明日も面接です( ;∀;)
口にヘアゴムを咥え、髪を束ねる。
「なんでまた忘れ物するのよ....バカ」
洗面所の鏡の前で夫の愚痴をこぼしながら身支度を済ませる。普段なら会社に忘れ物を届けに行くのは楽しみなはずだが、つい最近の出来事がきっかけで山城麻知は不機嫌であった。
それはつい3日前のことであった。滉一が水筒を忘れ、届けに滉一の働く甲辰商事の繊維部に行った。滉一はデスクにおり、直接手渡すことができたのだが、視線を落とした際見てしまったのだ。
女の写真を机に飾っていたことを。
「....へぇ。そういう雌豚(こ)が好きなんだ.....へぇ」
麻知がぽつりと放った言葉に感づいたのか滉一は釈明する。
「いや、これは..俺のじゃなくて、同僚がくれたもので...」
「そっか。へぇ...」
この時滉一の言葉など頭に入らなかった。この時、怒りと嫉妬が入り交じった感情を鎮めるのに必死であった。しかし、顔色で分かったのか滉一は動揺していた。

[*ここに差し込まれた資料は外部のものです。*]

/-!
# Buckmaster–Vicol 2019, Thm. 1.3 — the iteration from level `n` (Prop. 2.1 + §2.4), proved;
  `BuckmasterVicol2019_thm13_holds`

Sibling proof file of the barrier entry
`Literature/Barriers/AnomalousDissipation/ConvexIntegrationNonLeray` (D-0021), closing the
`provefact` programme for `BuckmasterVicol2019_thm13` (Buckmaster–Vicol, Ann. of Math. 189 (2019),
Thm. 1.3): the named fact `BuckmasterVicol2019_iterationFromLevel` of
`ConvexIntegrationNonLerayProofs` (Prop. 2.1 of the paper iterated from level `n`, with the limit
argument of §2.4, exactly as invoked in §2.5) is PROVED here, by an intermittent convex-integration
scheme formalised in the `Analysis/FluidPDE/Jet*` files: the jet-based form of the scheme of the
Buckmaster–Vicol survey (EMS Surv. Math. Sci. 6 (2019), §7: space–time mollification of the
Navier–Stokes–Reynolds triple, intermittent jets, the perturbation `w = w^{(p)} + w^{(c)} + w^{(t)}`
with its temporal corrector, the new stress through the inverse divergence) in place of the
intermittent Beltrami flows of the Annals paper — the two schemes prove the same Prop. 2.1; the
survey's is the simpler bookkeeping. The step with all parameters symbolic is
`JetStep.jet_step` (`FluidPDE/JetStepTheorem`), the choice of the parameters as powers of
`λ_{q+1}` and the verification of the inductive estimates (2.3)–(2.5), (2.8) is
`JetStep.StepPars.step_arith` (`FluidPDE/JetStepArithmetic`); this file runs the induction on the
level (`jstage_step`, stages `JStage`) and the `C⁰_t L²`/`C⁰_t H^{β'}` limit of §2.4 (the argument
of the proved `BuckmasterVicol2019_thm12_of_prop21` of
`Barriers/NavierStokesRegularity/BuckmasterVicolNonuniquenessIteration`, without energy profile),
and assembles `BuckmasterVicol2019_thm13_holds` from the proved
`BuckmasterVicol2019_thm13_of_parts` and `BuckmasterVicol2019_mollifiedEulerStart_holds`.

Parameters (for the record): `b ≥ b₀ = 20000`, `16 ∣ b`, `βb ≤ 1/40`; `ε_R ≤ ε₀ = 1/200`;
`N_Λ = 1`; at level `q ≥ 1` with `L = λ_{q+1} = λ_q^b`: `σ = L^{3/16} ∈ ℕ`, `κ = r_∥⁻¹ = L^{1/2}`,
`μ = r_⊥⁻¹ = L^{13/16}`, `μ′ = L^{5/4}`, `ℓ = L^{-1/16}`, floor `γ₀ = δ_{q+1}`; the new `L¹` stress is
`≤ L^{-11/200} ≤ λ_{q+1}^{-ε_R} δ_{q+2}` since `2βb ≤ 1/20`.

## References

* T. Buckmaster, V. Vicol, *Nonuniqueness of weak solutions to the Navier–Stokes equation*,
  Ann. of Math. 189 (2019), 101–144 = arXiv:1709.10033: Prop. 2.1, §2.4, §2.5, Thm. 1.3.
  [`BuckmasterVicol2019Annals`]
* T. Buckmaster, V. Vicol, *Convex integration and phenomenologies in turbulence*, EMS Surv.
  Math. Sci. 6 (2019), 173–263 = arXiv:1901.09023: §7 (Prop. 7.2 and its proof), Thm. 3.10.
  [`BuckmasterVicol2020`]
-/

noncomputable section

おそらく滉一の言っていることは本当なのだろう。別にそのことはいいのだ(後日滉一の部屋にあったファッション雑誌を全部燃やしたけど)。私が許せなかったのはその女の写真はあるのに私の写真がなかったことに苛立ちを覚えた。
私のことが好きって言ったくせに...コウくんのバカ
あれから数日まともに口をきいていない。はじめは無視していることに気がついていなかったが、朝になっても不貞腐れている私を見て謝ってくれたが、それでも私はやめなかった。普段なら許しているのだが、こんなに長期戦になるとは思ってもみなかった。それほど今回のことは傷ついたのだ。自分でもこのむしゃくしゃする気持ちを制御できない。

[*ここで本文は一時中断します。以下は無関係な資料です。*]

import Mathlib
import HarnessLib
import Summits.AtomisticToContinuum.FouriersLaw.Theses.MatthiessenLadder
import Summits.AtomisticToContinuum.FouriersLaw.Theorems.MatthiessenLadderLimitGlue
import Summits.AtomisticToContinuum.FouriersLaw.Theorems.MatthiessenLadderPrefixIncrementBoundsStubPositiveConductanceTop
import Summits.AtomisticToContinuum.FouriersLaw.Theorems.MatthiessenLadderPrefixIncrementBoundsStubPositiveConductanceZero
import Summits.AtomisticToContinuum.FouriersLaw.Theorems.MatthiessenLadderPrefixIncrementBoundsStubCellChainTapEnergyPos

/-!
# Skeleton — crux `PrefixIncrementBounds` (stmt-AtomisticToContinuum-12776)
# route `MatthiessenLadder` (AtomisticToContinuum / FouriersLaw), line `registered` (birth, reshaped)

The crux (decl `Summit.AtomisticToContinuum.FouriersLaw.Theses.MatthiessenLadder.PrefixIncrementBounds`):
for `ω₂, lam, β, γ > 0` and `T > 0` there are `0 < r_min ≤ r_max` and `k₀, N₀` such that for all
`N ≥ N₀`, `k < N` and all response coefficients `D₀` of the prefix cell chain `cellChain (· < k)` and
`D₁` of `cellChain (· < k+1)` at `(N, T)`: `D₀, D₁ > 0`, `|(N-1)/D₁ - (N-1)/D₀| ≤ r_max`, and
`(N-1)/D₁ - (N-1)/D₀ ≥ r_min` whenever `k₀ ≤ k` and `k + k₀ < N`.

This is the registered skeleton of the line (the planner's BIRTH skeleton `Lines/birth.lean`, whose
positivity stub lead c2 split into the TOP rung `k ≥ N` and the PREFIX rungs `k < N`; lead c3 closed
the top rung and the HARMONIC base `k = 0` (both landed) and split the remaining MIXED-rung
positivity `0 < k < N` into its two honest halves: the Green–Kubo × tap-energy IDENTITY of the rung
(crux-sized fixed-`N` linear-response theory of the mixed-degree chain, shared with the route's crux
`PrefixSteadyStates`) and the NON-DEGENERACY of the Kubo corrector (first-integral rigidity of the
closed cell chain — ported from the homogeneous proof and landed)). Registered stubs:
`stub_mixedGreenKuboTap`, `stub_upperIncrement`, `stub_bulkLowerIncrement`; closed:
`positiveConductance_top`, `positiveConductance_zero`, `cellChainTapEnergyPos`; the
kernel-checked composition is `PrefixIncrementBounds_of : PrefixIncrementBounds` (via
`positiveConductance_mixed_of`, `positiveConductance_prefix_of`, `of_parts`, hypotheses form).

* `positiveConductance_top` (CLOSED, p146403) — the top rung `N ≤ k` (`N ≥ 2`): every response
  coefficient of `cellChain (· < k)` at size `N ≤ k` is `> 0` (the chain IS `pinnedChain ω₂ lam β γ`;
  `NessUnique_holds` + `FeketeSeriesLaw.PositiveConductance` + `finiteResponse_of_unique` +
  `pinnedChain_exists_isSteadyState`).
* `positiveConductance_zero` (CLOSED, p148930) — the harmonic base: every response coefficient of
  the pinned HARMONIC chain `pinnedChain ω₂ 0 0 γ` at `N ≥ 2`, `T > 0` is `> 0` (it equals
  `(N-1)·fluxCoeff ω₂ γ N` by `responseCoeff_harmonic_eq`, weak steady states being identified
  with `harmonicNESS` by `harmonicChain_nessUnique`).
* `stub_mixedGreenKuboTap` — mixed rungs `0 < k < N`, `N ≥ 2`: every response coefficient `D`
  comes with a `C²` Kubo corrector `u` (`L_{T,T}u = -J_tot`) and `Z > 0` such that
  `(N-1)T²·D·Z = γT·(tap energy of u)` (open-chain Green–Kubo + tap-energy identity; crux-sized:
  `SiteChain` port of ≈ 12–15 kLoC of `pinnedChain` fixed-`N` theory incl. a mixed-degree H2
  Lyapunov function, cf. crux `PrefixSteadyStates` stmt-AtomisticToContinuum-12778).
* `cellChainTapEnergyPos` (CLOSED, p152754) — for any cell profile and `β ≥ 0`, `N ≥ 2`: a `C²`
  solution of the corrector equation has strictly positive tap energy (first-integral rigidity).
* `stub_upperIncrement` — NO QUARTIC CELL IS A MIRROR: `|(N-1)/D₁ - (N-1)/D₀| ≤ r_max` uniformly in
  `(N, k)`, given positive conductances.
* `stub_bulkLowerIncrement` — MATTHIESSEN'S RESISTANCE QUANTUM: `r_min ≤ (N-1)/D₁ - (N-1)/D₀` deep
  in the bulk, uniformly in `(N, k)`, given positive conductances (the hardest stub; open-problem).

Disproof used: none exists (`ledger crux ls stmt-AtomisticToContinuum-12776`, 2026-08-17: no
`Disproof.lean`, no `Negative/`). The refuter's crux-attack (evidence crux-attack-12776.md /
Scratch.lean): the size guard is load-bearing (`N = 1` has the response coefficient `0`) — every stub
keeps `2 ≤ N` resp. `N₀ ≤ N`; the `k = 0` slot is inhabited (harmonic response) — and
`positiveConductance_zero` shows its response coefficients are all `(N-1)·fluxCoeff ω₂ γ N > 0`.
-/

namespace Summit.AtomisticToContinuum.FouriersLaw.Cruxes.PrefixIncrementBounds.Birth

鏡でポニーテールに纏めた髪を確かめ、リビングに向かう。家には自分しかいないため、ワンピースを脱ぎ外着に着替える。
*****
今日は朝から洋服小売店の外回りであった。午後からも3軒ほど回る予定なのだが。午前最後の店舗を回った後、ぽつぽつと雨粒が滴った。バッグから折りたたみ傘を取り出そうと漁るが、傘らしき手応えがなかった。どうも家に忘れてきてしまったようだ。普段は麻知が雨の予報がでるとお弁当とともに傘を持たせてくれるのだが、ここ数日に限っては事態が違った。
「ちゃんと麻知の写真もあるんだけどなぁ...」
定期入れを取り出し、中を開けた。そこには旅行の時に二人で撮った写真が入っていた。麻知の写真は肌身離さず持っていたかったので会社に置いていなかっただけなのだが..
「しばらく許してはくれないだろうなぁ」
麻知が3日も無視を続けるのは初めてだった。普段は嫌味を言ったり、仕返しをしてくるのだが。ちなみに今回は雑誌が鋭利なもので無残に切り裂かれていた。

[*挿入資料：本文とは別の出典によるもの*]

import Summits.ABC.ABC.Theorems.IUTThetaPilotABCOfCor312
import Summits.ABC.ABC.Theorems.IUTThetaPilotThetaPartIIOfCor312PerImage
import Summits.ABC.IUTFork.LDHGenuinePerImageSufficiencyPoint
import HarnessLib

set_option linter.dupNamespace false

/-!
# Route `route-ABC-IUTThetaPilot`, crux `ThetaPartII` (stmt-ABC-19678), display-P line: the registered stub
# `stub_cor312PerImage` REDUCES to its SZPIRO-BAD sub-case — below the Szpiro threshold the (P)-line crux is a theorem

Proof-only companion (cell abc-iut, WAVE-3 discharge seat abc-iut-c312-d1, gen 7; row «P-CRUX-SUFFICIENCY»;
`--supports stmt-ABC-19678`). The display-P composition of the registered RESHAPE-3 skeleton (abc-iut-c312-8, sha16 0bf3ba3d;
capstones abc-iut-S2 `ThetaPartII_of_cor312PerImage` / `ABC_of_cor312PerImage`) needs ONE open stub:

  `stub_cor312PerImage : ∀ P ∈ UP, ∀ l, l.Prime → 5 ≤ l → AdmitsCore P → CondP2 P l → CondP5 P l → CondP6 P l → Cor22.Cor312PerImageAtDatum P l`

— [IUTchIII] Cor. 3.12 read per image at the Θ-data of every admissible `λ`-line point [claim: Mochizuki2012, status: disputed].
By this seat's `Cor22.cor312PerImageAtDatum_of_szpiro` (`LDHGenuinePerImageSufficiencyPoint`, p446147: the per-image hull
realises the different gain, abc-iut-w6-d018/S4's sharp lower window, [IUTchIV] Thm. 1.10 Steps (ii)/(v)) the conclusion is a
THEOREM at every `(P, l)` with `d_mod ≤ (l+5)/4` and
`log q^{∤2l}(λ) ≤ (6l(l+5−4d_mod)/((l+4)(l−3)))·(log-diff(λ) + (1 − 1/l)·log 𝔣^{∤2l}(λ)) + (6l(l+5)/((l+4)(l−3)))·log π`
(Szpiro constant `↓ 6`). Hence:

* `stub_cor312PerImage_of_szpiroBad` — the registered stub FOLLOWS from its restriction to the SZPIRO-BAD admissible points
  (`(l+5)/4 < d_mod`, or `log q^{∤2l}` ABOVE the threshold);
* `ThetaPartII_of_cor312PerImage_szpiroBad`, **`ABC_of_cor312PerImage_szpiroBad`** — so `ThetaPartII`, and `ABC`, follow from
  [IUTchIII] Cor. 3.12 (per image) at the Θ-data of the Szpiro-bad admissible `λ`-line points ALONE (abc-iut-S2's capstones).

READING (statement about OUR typed objects; no side): the content of the display-P line of the crux sits exactly at the points whose
Szpiro ratio `log q^{∤2l}/(log-diff + (1−1/l)·log-cond^{∤2l})` exceeds `≈ 6(1 − O(1/l))` — the locus abc itself is about; everywhere
else the disputed inequality (as typed, per image) holds in the kernel. Offered to the route owner / skeleton holder as the bytes of a
possible contentful cut; NOT a reshape (the skeleton of record is unchanged). Nothing here asserts Cor. 3.12, `ThetaPartII` or abc.
[cite: Mochizuki2012, IUTchIII Cor. 3.12 p. 173–174; IUTchIV Thm. 1.10 p. 22–23, Cor. 2.2 (ii) proof p. 46]
-/

noncomputable section

namespace Summit.ABC.ABC.Theorems

open Literature.NumberTheory.DiophantineGeometry.GenEll Literature.IUT.LogVolume

/-- **The registered (P)-line stub reduces to its Szpiro-bad sub-case.** If [IUTchIII] Cor. 3.12 (per image) holds at the
Θ-data of every ADMISSIBLE `λ`-line point `(P, l)` that is SZPIRO-BAD — `(l+5)/4 < d_mod`, or
`(6l(l+5−4d_mod)/((l+4)(l−3)))·(log-diff + (1 − 1/l)·log-cond^{∤2l}) + (6l(l+5)/((l+4)(l−3)))·log π < log q^{∤2l}(λ)` — then it holds at
the Θ-data of EVERY admissible point (the Szpiro-good ones are covered by `Cor22.cor312PerImageAtDatum_of_szpiro`, p446147).
[claim: Mochizuki2012, status: disputed] [cite: Mochizuki2012, IUTchIII Cor. 3.12 p. 173–174; IUTchIV Cor. 2.2 (ii) proof p. 46] -/
theorem stub_cor312PerImage_of_szpiroBad
    (hbad : ∀ P : NFPoint, P ∈ UP → ∀ l : ℕ, l.Prime → 5 ≤ l →
      Cor22.AdmitsCore P → Cor22.CondP2 P l → Cor22.CondP5 P l → Cor22.CondP6 P l →
      (((l : ℝ) + 5) / 4 < (Cor22.dmod P : ℝ) ∨
        6 * l * (((l : ℝ) + 5) - 4 * Cor22.dmod P) / (((l : ℝ) + 4) * ((l : ℝ) - 3))
            * (P.logDiff + (1 - 1 / (l : ℝ)) * Cor22.logCondAvoid P {2, l})
          + 6 * l * ((l : ℝ) + 5) / (((l : ℝ) + 4) * ((l : ℝ) - 3)) * Real.log Real.pi <
          Cor22.logQAvoid P {2, l}) →
      Cor22.Cor312PerImageAtDatum P l) :
    ∀ P : NFPoint, P ∈ UP → ∀ l : ℕ, l.Prime → 5 ≤ l →
      Cor22.AdmitsCore P → Cor22.CondP2 P l → Cor22.CondP5 P l → Cor22.CondP6 P l →
        Cor22.Cor312PerImageAtDatum P l := by
  intro P hP l hl h5 hc h2 h5' h6
  by_cases hd : (Cor22.dmod P : ℝ) ≤ ((l : ℝ) + 5) / 4
  · by_cases hq : Cor22.logQAvoid P {2, l} ≤
        6 * l * (((l : ℝ) + 5) - 4 * Cor22.dmod P) / (((l : ℝ) + 4) * ((l : ℝ) - 3))
            * (P.logDiff + (1 - 1 / (l : ℝ)) * Cor22.logCondAvoid P {2, l})
          + 6 * l * ((l : ℝ) + 5) / (((l : ℝ) + 4) * ((l : ℝ) - 3)) * Real.log Real.pi
    · exact Cor22.cor312PerImageAtDatum_of_szpiro hP.1 h5 hd hq
    · exact hbad P hP l hl h5 hc h2 h5' h6 (Or.inr (lt_of_not_ge hq))
  · exact hbad P hP l hl h5 hc h2 h5' h6 (Or.inl (lt_of_not_ge hd))

/-- **`ThetaPartII` from [IUTchIII] Cor. 3.12 (per image) at the Θ-data of the SZPIRO-BAD admissible `λ`-line points alone**
(abc-iut-S2's `ThetaPartII_of_cor312PerImage` ∘ `stub_cor312PerImage_of_szpiroBad`). CONDITIONAL; nothing asserted.
[claim: Mochizuki2012, status: disputed] [cite: Mochizuki2012, IUTchIV Cor. 2.2 (ii) p. 41–46] -/
theorem ThetaPartII_of_cor312PerImage_szpiroBad
    (hbad : ∀ P : NFPoint, P ∈ UP → ∀ l : ℕ, l.Prime → 5 ≤ l →
      Cor22.AdmitsCore P → Cor22.CondP2 P l → Cor22.CondP5 P l → Cor22.CondP6 P l →
      (((l : ℝ) + 5) / 4 < (Cor22.dmod P : ℝ) ∨
        6 * l * (((l : ℝ) + 5) - 4 * Cor22.dmod P) / (((l : ℝ) + 4) * ((l : ℝ) - 3))
            * (P.logDiff + (1 - 1 / (l : ℝ)) * Cor22.logCondAvoid P {2, l})
          + 6 * l * ((l : ℝ) + 5) / (((l : ℝ) + 4) * ((l : ℝ) - 3)) * Real.log Real.pi <
          Cor22.logQAvoid P {2, l}) →
      Cor22.Cor312PerImageAtDatum P l) :
    Summit.ABC.ABC.Theses.IUTThetaPilot.ThetaPartII :=
  ThetaPartII_of_cor312PerImage (stub_cor312PerImage_of_szpiroBad hbad)

/-- **`ABC` from [IUTchIII] Cor. 3.12 (per image) at the Θ-data of the SZPIRO-BAD admissible `λ`-line points alone** — every
other link of the IUT route's display-P line is a theorem of the tree (abc-iut-S2's `ABC_of_cor312PerImage`: [GenEll] Thm. 2.1 at
`Σ = {2}` `genEllTwo_holds`, the WLOG on `j`, [IUTchIV] Cor. 2.2 Parts (i)/(iii), (ii′-P) `stub_hullVolumePerImage`, (P7)
`stub_thetaData`), and the Szpiro-good points are covered by p446147. CONDITIONAL on the displayed hypothesis; nothing here asserts abc.
[claim: Mochizuki2012, status: disputed] [cite: Mochizuki2012, IUTchIII Cor. 3.12 p. 173–174; IUTchIV Thm. A] -/
theorem ABC_of_cor312PerImage_szpiroBad
    (hbad : ∀ P : NFPoint, P ∈ UP → ∀ l : ℕ, l.Prime → 5 ≤ l →
      Cor22.AdmitsCore P → Cor22.CondP2 P l → Cor22.CondP5 P l → Cor22.CondP6 P l →
      (((l : ℝ) + 5) / 4 < (Cor22.dmod P : ℝ) ∨
        6 * l * (((l : ℝ) + 5) - 4 * Cor22.dmod P) / (((l : ℝ) + 4) * ((l : ℝ) - 3))
            * (P.logDiff + (1 - 1 / (l : ℝ)) * Cor22.logCondAvoid P {2, l})
          + 6 * l * ((l : ℝ) + 5) / (((l : ℝ) + 4) * ((l : ℝ) - 3)) * Real.log Real.pi <
          Cor22.logQAvoid P {2, l}) →
      Cor22.Cor312PerImageAtDatum P l) :
    _root_.ABC :=
  ABC_of_cor312PerImage (stub_cor312PerImage_of_szpiroBad hbad)

end Summit.ABC.ABC.Theorems

end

私は雨宿りついでに忘れものを取りに一旦家に帰ろうと自宅の方向に向かって歩いていた。家に帰ったところで麻知は無言で傘を渡してくるだろうが、仕方ない。今回は私に非がある。小走りで家に駆け込む。
「ただいまー」
返事はなく。居間に続く廊下は静かであった。私は一旦洗面所に向かいバスタオルを取り、髪をくしゃくしゃとタオルドライしながら、リビングに向かった。
「ただいま.....あ。」
リビングに入るなり私の目にうつったのは下着姿の麻知だった。ソファーには普段着がかけられており、着替えていたことが分かる。スカートを穿こうとしていたのか黒タイツに包まれた脚は露わとなっていた。上半身は下着だけを纏っており、麻知の真っ白な肌が大人びた黒の下着により際立って見えた。
音に気が付いたのか麻知と目があう。その刹那麻知の顔は羞恥に染まった。
「っ..../////」
「ぁ.......」
滉一と麻知の見つめ合いが続くと麻知の目から涙が出てきた。そして、止まっていた時が動き出した。
「.....ぁ、あっち行ってて(小声)」
麻知は今にも泣きそうな顔で胸を手で隠しながら懇願した。
「ご、ごめん!!」
滉一は我を取り戻し、リビングから出た。
ああ。余計麻知を怒らせてしまったかもしれない。
しばらくすると、リビングから「もう入っていいよ」と声がかかった。
「すまない。まさかリビングで着替えていたなんて思っていなかったから。」
リビングで着替える麻知の無防備さにも問題があるのだが、仮に脱衣所で着替えていてもバスタオルを取りに行ったときに鉢合わせしていた可能性は否めなかった。
麻知は小さく頷くだけで目を潤ませたままであった。
「まじまじと見られて...恥ずかしかった..」
「いや、本当にごめん」
「舐めるように下から見られて...」
「いや、そこまでしっかりは見ていないけど。」
「....」
よく分からないが、麻知の顔が羞恥から不機嫌になったのが分かった。何故だろうか。
「でもそんなに恥ずかしがらなくてもいいじゃないか。夜には嫌でも見せるわけだし」
「そういうことじゃないの!コウくんのエッチ!だ、だってそのせ....する時だって暗くしないと恥ずかしいのに...(ボソッ)」
最後のほうが聞き取れなかったが、自分がデリカシーのないことを言ったことはすぐに分かった。
「そういえば早いね。どうしたの?」
「あ、そうだ。近くまで来たから傘を取りに帰ったんだ。」
「もう。届けに行こうと思ったんだからね。」
麻知は拗ねたように文句を言い、滉一に傘を手渡す。
「ありがとう」
「でも、ごめんなさい。私、コウくんの奥さんなのに些細なことで家事を投げ出しちゃって..」
「ううん。俺が悪かったんだよ。麻知の気持ちを考えてなかったなって。...そうだ、これ」
山城は定期入れを見せる。
「あ、これ...」
「うん。ちゃんと麻知の写真はこうしてあるから...その変な詮索はやめてくれ、な」
「コウくん....でも、他の女の写真は許せないかな。コウくんには私だけ見て欲しいんだもん」
「善処するよ...」
仲直りの後、帰宅ついでに昼食も済ませた。お弁当があったのだが、「折角だし温かいごはんを食べて欲しいな」と麻知に言われ家で食事をした。
「それじゃ、午後も外回りがあるから。」
「うん。気を付けてね。今日はいつ帰ってくるの?」
「いつもぐらいには帰ってくるけど。またあったら連絡するよ。
「うん!」
「それじゃ、行ってくるよ」
そう言って滉一は麻知のおでこにキスをした。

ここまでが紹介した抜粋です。